In this file we define compact linear operators between two topological vector spaces (TVS).

Main definitions

• IsCompactOperator : predicate for compact operators

Main statements

• isCompactOperator_iff_isCompact_closure_image_ball : the usual characterization of compact operators from a normed space to a T2 TVS.
• IsCompactOperator.comp_clm : precomposing a compact operator by a continuous linear map gives a compact operator
• IsCompactOperator.clm_comp : postcomposing a compact operator by a continuous linear map gives a compact operator
• IsCompactOperator.continuous : compact operators are automatically continuous
• isClosed_setOf_isCompactOperator : the set of compact operators is closed for the operator norm

Implementation details

We define IsCompactOperator as a predicate, because the space of compact operators inherits all of its structure from the space of continuous linear maps (e.g we want to have the usual operator norm on compact operators).

The two natural options then would be to make it a predicate over linear maps or continuous linear maps. Instead we define it as a predicate over bare functions, although it really only makes sense for linear functions, because Lean is really good at finding coercions to bare functions (whereas coercing from continuous linear maps to linear maps often needs type ascriptions).

References

• [N. Bourbaki, Théories Spectrales, Chapitre 3][bourbaki2023]

Tags

Compact operator

def IsCompactOperator {M₁ : Type u_1} {M₂ : Type u_2} [Zero M₁] [TopologicalSpace M₁] [TopologicalSpace M₂] (f : M₁ → M₂) : Prop

A compact operator between two topological vector spaces.

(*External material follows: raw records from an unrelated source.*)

import Mathlib
import HarnessLib
import Literature.Analysis.FluidPDE.SelfSimilar
import Literature.Analysis.FluidPDE.KochTataru
import Literature.Analysis.FluidPDE.MildSolution
import Literature.Analysis.FluidPDE.VectorCalculus
import Literature.Analysis.FluidPDE.WeakSolution
import Literature.Analysis.FluidPDE.AxisymmetricEuler
import Summits.NavierStokesRegularity.NavierStokesRegularity.Theses.SymmetryModuliCount

/-!
# Sketch — crux-ideate, crux `SymmetricLiouville` (stmt-NavierStokesRegularity-4053), round 1, ideator 1

First lemmas of the three idea cards, stated over existing declarations (no proofs; `def … : Prop`).
`InA C u` below is VERBATIM the hypothesis block of the crux decl
`Summit.NavierStokesRegularity.NavierStokesRegularity.Theses.SymmetryModuliCount.SymmetricLiouville`
(the class 𝒜_C: smooth on t<0, divergence free, KNSS Oseen-mild, Type-I time decay with constant C).
-/

noncomputable section

namespace Summit.NavierStokesRegularity.NavierStokesRegularity.Cruxes.SymmetricLiouville.SketchIdeator1

open MeasureTheory Set

local notation "ℝ³" => EuclideanSpace ℝ (Fin 3)

/-- The class 𝒜_C of the crux, verbatim (hypothesis block of `SymmetricLiouville`). -/
def InA (C : ℝ) (u : ℝ → ℝ³ → ℝ³) : Prop :=
  ContDiffOn ℝ (⊤ : ℕ∞) (Function.uncurry u) (Set.Iio 0 ×ˢ Set.univ) ∧
  (∀ t < 0, Literature.Analysis.FluidPDE.VectorCalculus.IsDivFree (u t)) ∧
  (∀ s t : ℝ, s < t → t < 0 → ∀ x, u t x = Literature.Analysis.FluidPDE.heatFlow (u s) (t - s) x -
     ∫ τ in Set.Ioo s t, ∫ y, Literature.Analysis.FluidPDE.oseenKernel (t - τ) (x - y) (u τ y) (u τ y)) ∧
  Literature.Analysis.FluidPDE.HasTypeITimeDecay C u

/-- Sanity: `InA` is literally the crux's hypothesis, so the crux reads `InA C u → (symmetry) → u ≡ 0`. -/
theorem symmetricLiouville_iff :
    Summit.NavierStokesRegularity.NavierStokesRegularity.Theses.SymmetryModuliCount.SymmetricLiouville ↔
    ∀ (C : ℝ) (u : ℝ → ℝ³ → ℝ³), InA C u →
      ∀ (a : ℝ³) (σ : ℝ) (A : ℝ³ →L[ℝ] ℝ³), (∀ x, inner ℝ (A x) x = 0) → ¬ (a = 0 ∧ σ = 0 ∧ A = 0) →
        (∀ t < 0, ∀ x, fderiv ℝ (u t) x (a + σ • x + A x) + σ • u t x +
          (2 * σ * t) • Literature.Analysis.FluidPDE.timeDeriv u t x - A (u t x) = 0) →
        ∀ t < 0, ∀ x, u t x = 0 :=
  Iff.rfl

/-! ## Card 1 — degenerate-stabiliser zoom -/

/-- **L1.1 (small past ⇒ zero; the small-constant Liouville in 𝒜_C).** If the scale-invariant size
`√(−t)‖u(t)‖_∞` tends to `0` as `t → −∞`, the Oseen–Duhamel estimate
`√(−t)‖u(t)‖_∞ ≤ c · (sup_{τ≤t} √(−τ)‖u(τ)‖_∞)²` (kernel bound (14) of Koch–Tataru, `∫_{−∞}^t (t−τ)^{-1/2}(−τ)^{-1} dτ = π/√(−t)`)
forces `u ≡ 0` on some `(−∞, T₁]`, and forward uniqueness of bounded mild solutions gives `u ≡ 0`. -/
def PastSmallnessLiouville : Prop :=
  ∀ (C : ℝ) (u : ℝ → ℝ³ → ℝ³), InA C u →
    (∀ ε > 0, ∃ T < 0, ∀ t < T, ∀ x, Real.sqrt (-t) * ‖u t x‖ ≤ ε) →
    ∀ t < 0, ∀ x, u t x = 0

/-- **L1.2 (blow-down kills a period).** A spatially periodic element of 𝒜_C is small in the past:
the blow-downs `λ u(λ²t, X + λx)`, `λ → ∞`, stay in 𝒜_C, have period `p/λ → 0`, hence every local limit is
invariant under all translations along `p` and vanishes by the 2.5-D Liouville theorem (KNSS 2009 Thm 5.1 +
caloric Liouville); compactness (KNSS §4 derivative bounds) turns this into uniform smallness. -/
def BlowdownKillsPeriod : Prop :=
  ∀ (C : ℝ) (u : ℝ → ℝ³ → ℝ³) (p : ℝ³), p ≠ 0 → InA C u →
    (∀ t < 0, ∀ x, u t (x + p) = u t x) →
    ∀ ε > 0, ∃ T < 0, ∀ t < T, ∀ x, Real.sqrt (-t) * ‖u t x‖ ≤ ε

/-- **L1.3 (periodic elements of 𝒜_C vanish)** = L1.2 + L1.1. -/
def PeriodicVanishing : Prop :=
  ∀ (C : ℝ) (u : ℝ → ℝ³ → ℝ³) (p : ℝ³), p ≠ 0 → InA C u →
    (∀ t < 0, ∀ x, u t (x + p) = u t x) → ∀ t < 0, ∀ x, u t x = 0

/-- **L1.4 (the screw leaf of the crux: translations and helical screw motions, σ = 0).** If the
infinitesimal symmetry is `ξ = (a, 0, A)` with `A` skew and `a` NOT orthogonal to `ker A` (for `A = 0`: any
`a ≠ 0`; for `A ≠ 0`: nonzero pitch), then integrating the generator gives `u(t, S_θ x) = e^{θA} u(t,x)` for the
screw motion `S_θ`, and `θ = 2π/ω` exhibits a nonzero spatial period; conclude by L1.3. This is exactly the
`σ = 0, pitch ≠ 0` sub-case of `SymmetricLiouville` (the open "helical" leaf) plus the known translation leaf. -/
def ScrewLeaf : Prop :=
  ∀ (C : ℝ) (u : ℝ → ℝ³ → ℝ³), InA C u →
    ∀ (a e : ℝ³) (A : ℝ³ →L[ℝ] ℝ³), (∀ x, inner ℝ (A x) x = 0) → A e = 0 → inner ℝ a e ≠ 0 →
      (∀ t < 0, ∀ x, fderiv ℝ (u t) x (a + A x) - A (u t x) = 0) →
      ∀ t < 0, ∀ x, u t x = 0

/-- **L1.5 (spiral scalings: the profile of a (rotated) self-similar element of 𝒜_C decays).** For
`ξ = (0, σ, A)`, `σ ≠ 0`: zooming at `(x₀, 0)`, `x₀ ≠ 0`, conjugates the generator to the translation
`(σ x₀ + A x₀)·∇ ≠ 0`, so all tangent flows at off-origin points of the final time vanish; uniformly on
`1 ≤ ‖x₀‖ ≤ 2` this is smallness of `√(−t)‖u‖` outside every parabola `‖x‖ ≥ R√(−t)`, i.e. the RSS profile
`U(y) → 0` as `‖y‖ → ∞` (Pineau–Vicol's profile, arXiv:2607.09619 (1.7)). -/
def SpiralScalingDecay : Prop :=
  ∀ (C : ℝ) (u : ℝ → ℝ³ → ℝ³), InA C u →
    ∀ (σ : ℝ) (A : ℝ³ →L[ℝ] ℝ³), σ ≠ 0 → (∀ x, inner ℝ (A x) x = 0) →
      (∀ t < 0, ∀ x, fderiv ℝ (u t) x (σ • x + A x) + σ • u t x +
        (2 * σ * t) • Literature.Analysis.FluidPDE.timeDeriv u t x - A (u t x) = 0) →
      ∀ ε > 0, ∃ R : ℝ, ∀ t < 0, ∀ x, R * Real.sqrt (-t) ≤ ‖x‖ → Real.sqrt (-t) * ‖u t x‖ ≤ ε

/-- **L1.6 (decay upgrade: Type-I vorticity ε-regularity + Biot–Savart with a point core).** Under the
hypotheses of L1.5 the solution obeys the SPACE–TIME Type-I bound `‖u(t,x)‖ ≤ C'/(‖x‖ + √(−t))`
(in-tree `HasTypeIDecay` = Pineau–Vicol (1.10) = Conj 1.1's (1.9)), i.e. the bounded-profile RSS leaf lands in
the class of Pineau–Vicol 2026 Thm 1.4 / Conjecture 1.1. -/
def SpiralScalingTypeIDecay : Prop :=
  ∀ (C : ℝ) (u : ℝ → ℝ³ → ℝ³), InA C u →
    ∀ (σ : ℝ) (A : ℝ³ →L[ℝ] ℝ³), σ ≠ 0 → (∀ x, inner ℝ (A x) x = 0) →
      (∀ t < 0, ∀ x, fderiv ℝ (u t) x (σ • x + A x) + σ • u t x +
        (2 * σ * t) • Literature.Analysis.FluidPDE.timeDeriv u t x - A (u t x) = 0) →
      ∃ C' : ℝ, Literature.Analysis.FluidPDE.HasTypeIDecay C' u

/-- **L1.7 (axisymmetric far field, qualitative).** For the pure-rotation leaf (pitch 0) the same zoom at
points with `r/√(−t) → ∞` degenerates the rotation to a translation along `e_θ`: `√(−t)‖u‖ → 0` away from the
axis in parabolic units. (Input to the swirl leaf, see Card 3.) -/
def AxisymmetricFarFieldSmall : Prop :=
  ∀ (C : ℝ) (u : ℝ → ℝ³ → ℝ³), InA C u →
    (∀ t < 0, Literature.Analysis.FluidPDE.IsAxisymmetric (u t)) →
      ∀ ε > 0, ∃ R : ℝ, ∀ t < 0, ∀ x, R * Real.sqrt (-t) ≤ Literature.Analysis.FluidPDE.cylRadius x →
        Real.sqrt (-t) * ‖u t x‖ ≤ ε

/-! ## Card 3 — swirl barrier from the infinite past -/

/-- **L3.1 (the scale-invariant swirl of an axisymmetric element of 𝒜_C is bounded by `2C²`).**
`ψ_s(t,x) = (C/√(−s)) (r + 2C(√(−s) − √(−t)))` is a supersolution of the swirl equation
`Γ_t + u·∇Γ + (2/r)Γ_r = ΔΓ` on `[s, 0) × ℝ³` (only `|u_r| ≤ C/√(−t)` is used), dominates `Γ = r u_θ` at `t = s`
and on the axis; letting `s → −∞` gives `|Γ| ≤ 2C²`, i.e. `|u_θ| ≤ 2C²/r` — the swirl half of KNSS Thm 5.3's
hypothesis `|u| ≤ C/|x'|`, for free. -/
def SwirlBarrier : Prop :=
  ∀ (C : ℝ) (u : ℝ → ℝ³ → ℝ³), InA C u →
    (∀ t < 0, Literature.Analysis.FluidPDE.IsAxisymmetric (u t)) →
      ∀ t < 0, ∀ x, |Literature.Analysis.FluidPDE.swirl (u t) x| ≤ 2 * C ^ 2

/-- **L3.2 (the pitch-0 leaf from the C/r law).** If an axisymmetric element of 𝒜_C obeys `r‖u‖ ≤ K`, it
vanishes: on every window `(−∞, −δ)` it is a bounded weak solution and KNSS 2009 Thm 5.3
(`Literature.Analysis.FluidPDE.KNSS2009_liouville_bound_C_over_r`, in-tree named fact with proved assembly) applies. -/
def AxisymmetricLeafOfCOverR : Prop :=
  ∀ (C : ℝ) (u : ℝ → ℝ³ → ℝ³), InA C u →
    (∀ t < 0, Literature.Analysis.FluidPDE.IsAxisymmetric (u t)) →
      (∃ K : ℝ, ∀ t < 0, ∀ x, Literature.Analysis.FluidPDE.cylRadius x * ‖u t x‖ ≤ K) →
      ∀ t < 0, ∀ x, u t x = 0

/-! ## Card 2 — spiral Fokker–Planck weight + Killing pairing (RSS, Pineau–Vicol frame) -/

/-- The rotation generator about `e₃`: `J y = (−y₁, y₀, 0)` (Pineau–Vicol (1.6)). -/
def Jrot (y : ℝ³) : ℝ³ := WithLp.toLp 2 ![-(y 1), y 0, 0]

/-- **L2.1 (the exact enstrophy / axial-vorticity identity).** Let `U` be a smooth RSS profile with rotation
rate `α` (Pineau–Vicol (1.8a): `α(JU − (Jy·∇)U) + ½U + ½(y·∇)U − ΔU + (U·∇)U + ∇P = 0`, `div U = 0`) with the
decay (1.9)/(2.1)/(2.2), and let `w > 0` solve the ADJOINT equation of the FULL spiral operator
`L_α = −Δ + (U + ½y − αJy)·∇`, i.e. `Δw + (U + ½y − αJy)·∇w + (3/2)w = 0`, with Gaussian bounds on `w, ∇w`
(Pineau–Vicol Prop 5.1 adapted: the extra drift `αJy` is divergence free, tangent to spheres and kills radial
barriers). Then pairing the Bernoulli equation `L_α Π = −|Ω|² − α ∂_θ P` and the `e₃`-angular-momentum equation
(momentum ⋅ `Jy`) against `w` gives `∫ |Ω|² w = 2α ∫ Ω₃ w`. -/
def SpiralWeightIdentity : Prop :=
  ∀ (α : ℝ) (U : ℝ³ → ℝ³) (P w : ℝ³ → ℝ),
    ContDiff ℝ 3 U → ContDiff ℝ 2 P → ContDiff ℝ 2 w →
    Literature.Analysis.FluidPDE.VectorCalculus.IsDivFree U →
    (∀ y, α • (Jrot (U y) - fderiv ℝ U y (Jrot y)) + (1 / 2 : ℝ) • U y + (1 / 2 : ℝ) • fderiv ℝ U y y
        - Laplacian.laplacian U y + fderiv ℝ U y (U y) + gradient P y = 0) →
    (∀ y, Laplacian.laplacian w y + fderiv ℝ w y (U y + (1 / 2 : ℝ) • y - α • Jrot y) + (3 / 2 : ℝ) * w y = 0) →
    (∀ y, 0 < w y) →
    (∃ K : ℝ, ∀ y, ‖U y‖ ≤ K / (1 + ‖y‖) ∧ ‖fderiv ℝ U y‖ ≤ K / (1 + ‖y‖ ^ 2) ∧ |P y| ≤ K ∧
        ‖gradient P y‖ ≤ K ∧ w y ≤ K * Real.exp (-‖y‖ ^ 2 / 8) ∧ ‖fderiv ℝ w y‖ ≤ K * Real.exp (-‖y‖ ^ 2 / 8)) →
    ∫ y, ‖Literature.Analysis.FluidPDE.curl U y‖ ^ 2 * w y =
      2 * α * ∫ y, (Literature.Analysis.FluidPDE.curl U y) 2 * w y

/-- **L2.2 (consequence: enstrophy ceiling, used with Pineau–Vicol Prop 3.1).** Cauchy–Schwarz in L2.1:
`∫ |Ω|² w ≤ 4 α² ∫ w`. -/
def SpiralWeightEnstrophyCeiling : Prop :=
  ∀ (α : ℝ) (U : ℝ³ → ℝ³) (w : ℝ³ → ℝ),
    (∀ y, 0 ≤ w y) → Integrable w →
    Integrable (fun y => ‖Literature.Analysis.FluidPDE.curl U y‖ ^ 2 * w y) →
    (∫ y, ‖Literature.Analysis.FluidPDE.curl U y‖ ^ 2 * w y =
      2 * α * ∫ y, (Literature.Analysis.FluidPDE.curl U y) 2 * w y) →
    ∫ y, ‖Literature.Analysis.FluidPDE.curl U y‖ ^ 2 * w y ≤ 4 * α ^ 2 * ∫ y, w y

end Summit.NavierStokesRegularity.NavierStokesRegularity.Cruxes.SymmetricLiouville.SketchIdeator1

This definition is usually given as "there exists a neighborhood of zero whose image is contained in a compact set", but we choose a definition which involves fewer existential quantifiers and replaces images with preimages.

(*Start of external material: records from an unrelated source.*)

/-! ## §B  The windowed census statements -/

/-- **`ScaleEnergyGapW a s σ₁ σ₂` («SEG_W»)** — `ScaleEnergyGap a s` with an extra rebate `C` per off-window site: uniformly in `N`, an injective
configuration pays `c > 0` per scale-bad (SHORT/LONG) site above `N e⋆`, up to `C` per charged site, `C` per site whose own nearest-neighbour
distance lies outside `[σ₁, σ₂]`, and the surface term.  KERNEL-WEAKER than SEG. -/
def ScaleEnergyGapW (a s σ₁ σ₂ : ℝ) : Prop :=
  ∃ c C : ℝ, 0 < c ∧ ∀ (N : ℕ) (y : Fin N → EuclideanSpace ℝ (Fin 3)), Function.Injective y →
    (N : ℝ) * (⨅ Q : PeriodicConfiguration 3, Q.energyPerParticle lennardJones) + c * (scaleCount a s y : ℝ)
      - C * (chargedCount y : ℝ) - C * (offCount σ₁ σ₂ y : ℝ) - C * (N : ℝ) ^ (2 / 3 : ℝ) ≤ interactionEnergy lennardJones y

/-- **`MisfitEnergyGapW a s σ₁ σ₂` («MEG_W»)** — `MisfitEnergyGap a s` with the off-window rebate.  KERNEL-WEAKER than MEG. -/
def MisfitEnergyGapW (a s σ₁ σ₂ : ℝ) : Prop :=
  ∃ c C : ℝ, 0 < c ∧ ∀ (N : ℕ) (y : Fin N → EuclideanSpace ℝ (Fin 3)), Function.Injective y →
    (N : ℝ) * (⨅ Q : PeriodicConfiguration 3, Q.energyPerParticle lennardJones) + c * (badCount a s y : ℝ)
      - C * (chargedCount y : ℝ) - C * (offCount σ₁ σ₂ y : ℝ) - C * (N : ℝ) ^ (2 / 3 : ℝ) ≤ interactionEnergy lennardJones y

We prove the equivalence in isCompactOperator_iff_exists_mem_nhds_image_subset_compact.

Equations

• IsCompactOperator f = ∃ (K : Set M₂), IsCompact K ∧ f ⁻¹' K ∈ nhds 0

theorem isCompactOperator_zero {M₁ : Type u_1} {M₂ : Type u_2} [Zero M₁] [TopologicalSpace M₁] [TopologicalSpace M₂] [Zero M₂] : IsCompactOperator 0

theorem isCompactOperator_iff_exists_mem_nhds_image_subset_compact {M₁ : Type u_2} {M₂ : Type u_3} [TopologicalSpace M₁] [AddCommMonoid M₁] [TopologicalSpace M₂] (f : M₁ → M₂) : IsCompactOperator f ↔ ∃ V ∈ nhds 0, ∃ (K : Set M₂), IsCompact K ∧ f '' V ⊆ K

theorem isCompactOperator_iff_exists_mem_nhds_isCompact_closure_image {M₁ : Type u_2} {M₂ : Type u_3} [TopologicalSpace M₁] [AddCommMonoid M₁] [TopologicalSpace M₂] [T2Space M₂] (f : M₁ → M₂) : IsCompactOperator f ↔ ∃ V ∈ nhds 0, IsCompact (closure (f '' V))

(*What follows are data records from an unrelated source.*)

import Summits.CriticalPhenomena.PercolationContinuityZ3.Theorems.PercNearOneGluingNoHeavyLowerTailSahiUniformGrid

/-!
# `NoHeavyLowerTail` (crux stmt-CriticalPhenomena-4575), Sahi programme P1: the open small lattices sit in layer three

Support file (Sahi cell, seat `prim-sahi-p1`, generation 3; `--supports stmt-CriticalPhenomena-4575`).

The three smallest finite distributive lattices on which Sahi's Conjecture 5 is not yet a theorem of the tree —
`[2]×[2]×[3]` (12 elements), `V+pt = WithBot(2²)×2` and `Λ+pt = WithTop(2²)×2` (10 elements each; certified by exact
FKG-minor certificates only) — all embed as sublattices into the box `[3]³`.  Hence, by the width stratification
(`SahiWidth.fkg_grid_iff_uniform`, `sahiPositive_of_latticeEmbedding_grid`), EACH of them is settled at order `n` as soon
as the UNIFORM weight on every box `[M]³` is Sahi-positive at order `n` (Lieb–Sahi's Conjecture 1.1 for `[0,1]³`,
discretised; OPEN — taken as a hypothesis, nothing is asserted).  The lattice embeddings are explicit vectors in `[3]³`,
checked by `decide`.
-/

namespace Summit.CriticalPhenomena.PercolationContinuityZ3.Theorems.SahiWidth

open Finset Function Literature.Combinatorics.Sahi2008
open scoped BigOperators

noncomputable section

variable {n : ℕ}

/-- Layer three from the uniform boxes: under `U(3,n)`, every FKG weight on a lattice with a lattice embedding into
`[3]³ = (Fin 3 → Fin 3)` is Sahi-positive at order `n`. [this work] -/
theorem sahiPositive_of_embedding_box3 (hU : ∀ M, 0 < M → SahiPositive (fun _ : Fin 3 → Fin M => (1 : ℝ) / (M : ℝ) ^ 3) n)
    {L : Type*} [DistribLattice L] [Fintype L] [DecidableEq L] (e : L → (Fin 3 → Fin (2 + 1)))
    (he : Function.Injective e) (hinf : ∀ x y, e (x ⊓ y) = e x ⊓ e y) (hsup : ∀ x y, e (x ⊔ y) = e x ⊔ e y)
    {μ : L → ℝ} (hμ : IsFKGMeasure μ) : SahiPositive μ n :=
  sahiPositive_of_latticeEmbedding_grid ((liebSahi_grid_iff_uniform 3 n).2 hU) e he hinf hsup hμ

/-- **`[2]×[2]×[3]` lies in layer three**: under `U(3,n)`, every FKG probability weight on `Fin 2 × Fin 2 × Fin 3` is
Sahi-positive at order `n` (embedding `(a,b,c) ↦ (a,b,c)` into `[3]³`). [this work] -/
theorem sahiPositive_prod223_of_uniform (hU : ∀ M, 0 < M → SahiPositive (fun _ : Fin 3 → Fin M => (1 : ℝ) / (M : ℝ) ^ 3) n)
    {μ : Fin 2 × Fin 2 × Fin 3 → ℝ} (hμ : IsFKGMeasure μ) : SahiPositive μ n :=
  sahiPositive_of_embedding_box3 hU
    (fun x : Fin 2 × Fin 2 × Fin 3 => ![Fin.castSucc x.1, Fin.castSucc x.2.1, x.2.2])
    (by decide) (by decide) (by decide) hμ

/-- **`V+pt = WithBot(2²)×2` lies in layer three**: under `U(3,n)`, every FKG probability weight on
`WithBot (Fin 2 × Fin 2) × Fin 2` is Sahi-positive at order `n` (embedding `⊥ ↦ (0,0)`, `(a,b) ↦ (a+1,b+1)` on the first
block). [this work] -/
theorem sahiPositive_withBotSqTwo_of_uniform
    (hU : ∀ M, 0 < M → SahiPositive (fun _ : Fin 3 → Fin M => (1 : ℝ) / (M : ℝ) ^ 3) n)
    {μ : WithBot (Fin 2 × Fin 2) × Fin 2 → ℝ} (hμ : IsFKGMeasure μ) : SahiPositive μ n :=
  sahiPositive_of_embedding_box3 hU
    (fun x : WithBot (Fin 2 × Fin 2) × Fin 2 =>
      WithBot.recBotCoe ![0, 0, Fin.castSucc x.2] (fun p => ![Fin.succ p.1, Fin.succ p.2, Fin.castSucc x.2]) x.1)
    (by decide) (by decide) (by decide) hμ

/-- **`Λ+pt = WithTop(2²)×2` lies in layer three**: under `U(3,n)`, every FKG probability weight on
`WithTop (Fin 2 × Fin 2) × Fin 2` is Sahi-positive at order `n` (embedding `(a,b) ↦ (a,b)`, `⊤ ↦ (2,2)` on the first
block). [this work] -/
theorem sahiPositive_withTopSqTwo_of_uniform
    (hU : ∀ M, 0 < M → SahiPositive (fun _ : Fin 3 → Fin M => (1 : ℝ) / (M : ℝ) ^ 3) n)
    {μ : WithTop (Fin 2 × Fin 2) × Fin 2 → ℝ} (hμ : IsFKGMeasure μ) : SahiPositive μ n :=
  sahiPositive_of_embedding_box3 hU
    (fun x : WithTop (Fin 2 × Fin 2) × Fin 2 =>
      WithTop.recTopCoe ![2, 2, Fin.castSucc x.2] (fun p => ![Fin.castSucc p.1, Fin.castSucc p.2, Fin.castSucc x.2]) x.1)
    (by decide) (by decide) (by decide) hμ

end

end Summit.CriticalPhenomena.PercolationContinuityZ3.Theorems.SahiWidth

theorem IsCompactOperator.image_subset_compact_of_isVonNBounded {𝕜₁ : Type u_1} {𝕜₂ : Type u_2} [NontriviallyNormedField 𝕜₁] [SeminormedRing 𝕜₂] {σ₁₂ : 𝕜₁ →+* 𝕜₂} {M₁ : Type u_3} {M₂ : Type u_4} [TopologicalSpace M₁] [AddCommMonoid M₁] [TopologicalSpace M₂] [AddCommMonoid M₂] [Module 𝕜₁ M₁] [Module 𝕜₂ M₂] [ContinuousConstSMul 𝕜₂ M₂] {f : M₁ →ₛₗ[σ₁₂] M₂} (hf : IsCompactOperator ⇑f) {S : Set M₁} (hS : Bornology.IsVonNBounded 𝕜₁ S) : ∃ (K : Set M₂), IsCompact K ∧ ⇑f '' S ⊆ K

theorem IsCompactOperator.isCompact_closure_image_of_isVonNBounded {𝕜₁ : Type u_1} {𝕜₂ : Type u_2} [NontriviallyNormedField 𝕜₁] [SeminormedRing 𝕜₂] {σ₁₂ : 𝕜₁ →+* 𝕜₂} {M₁ : Type u_3} {M₂ : Type u_4} [TopologicalSpace M₁] [AddCommMonoid M₁] [TopologicalSpace M₂] [AddCommMonoid M₂] [Module 𝕜₁ M₁] [Module 𝕜₂ M₂] [ContinuousConstSMul 𝕜₂ M₂] [T2Space M₂] {f : M₁ →ₛₗ[σ₁₂] M₂} (hf : IsCompactOperator ⇑f) {S : Set M₁} (hS : Bornology.IsVonNBounded 𝕜₁ S) : IsCompact (closure (⇑f '' S))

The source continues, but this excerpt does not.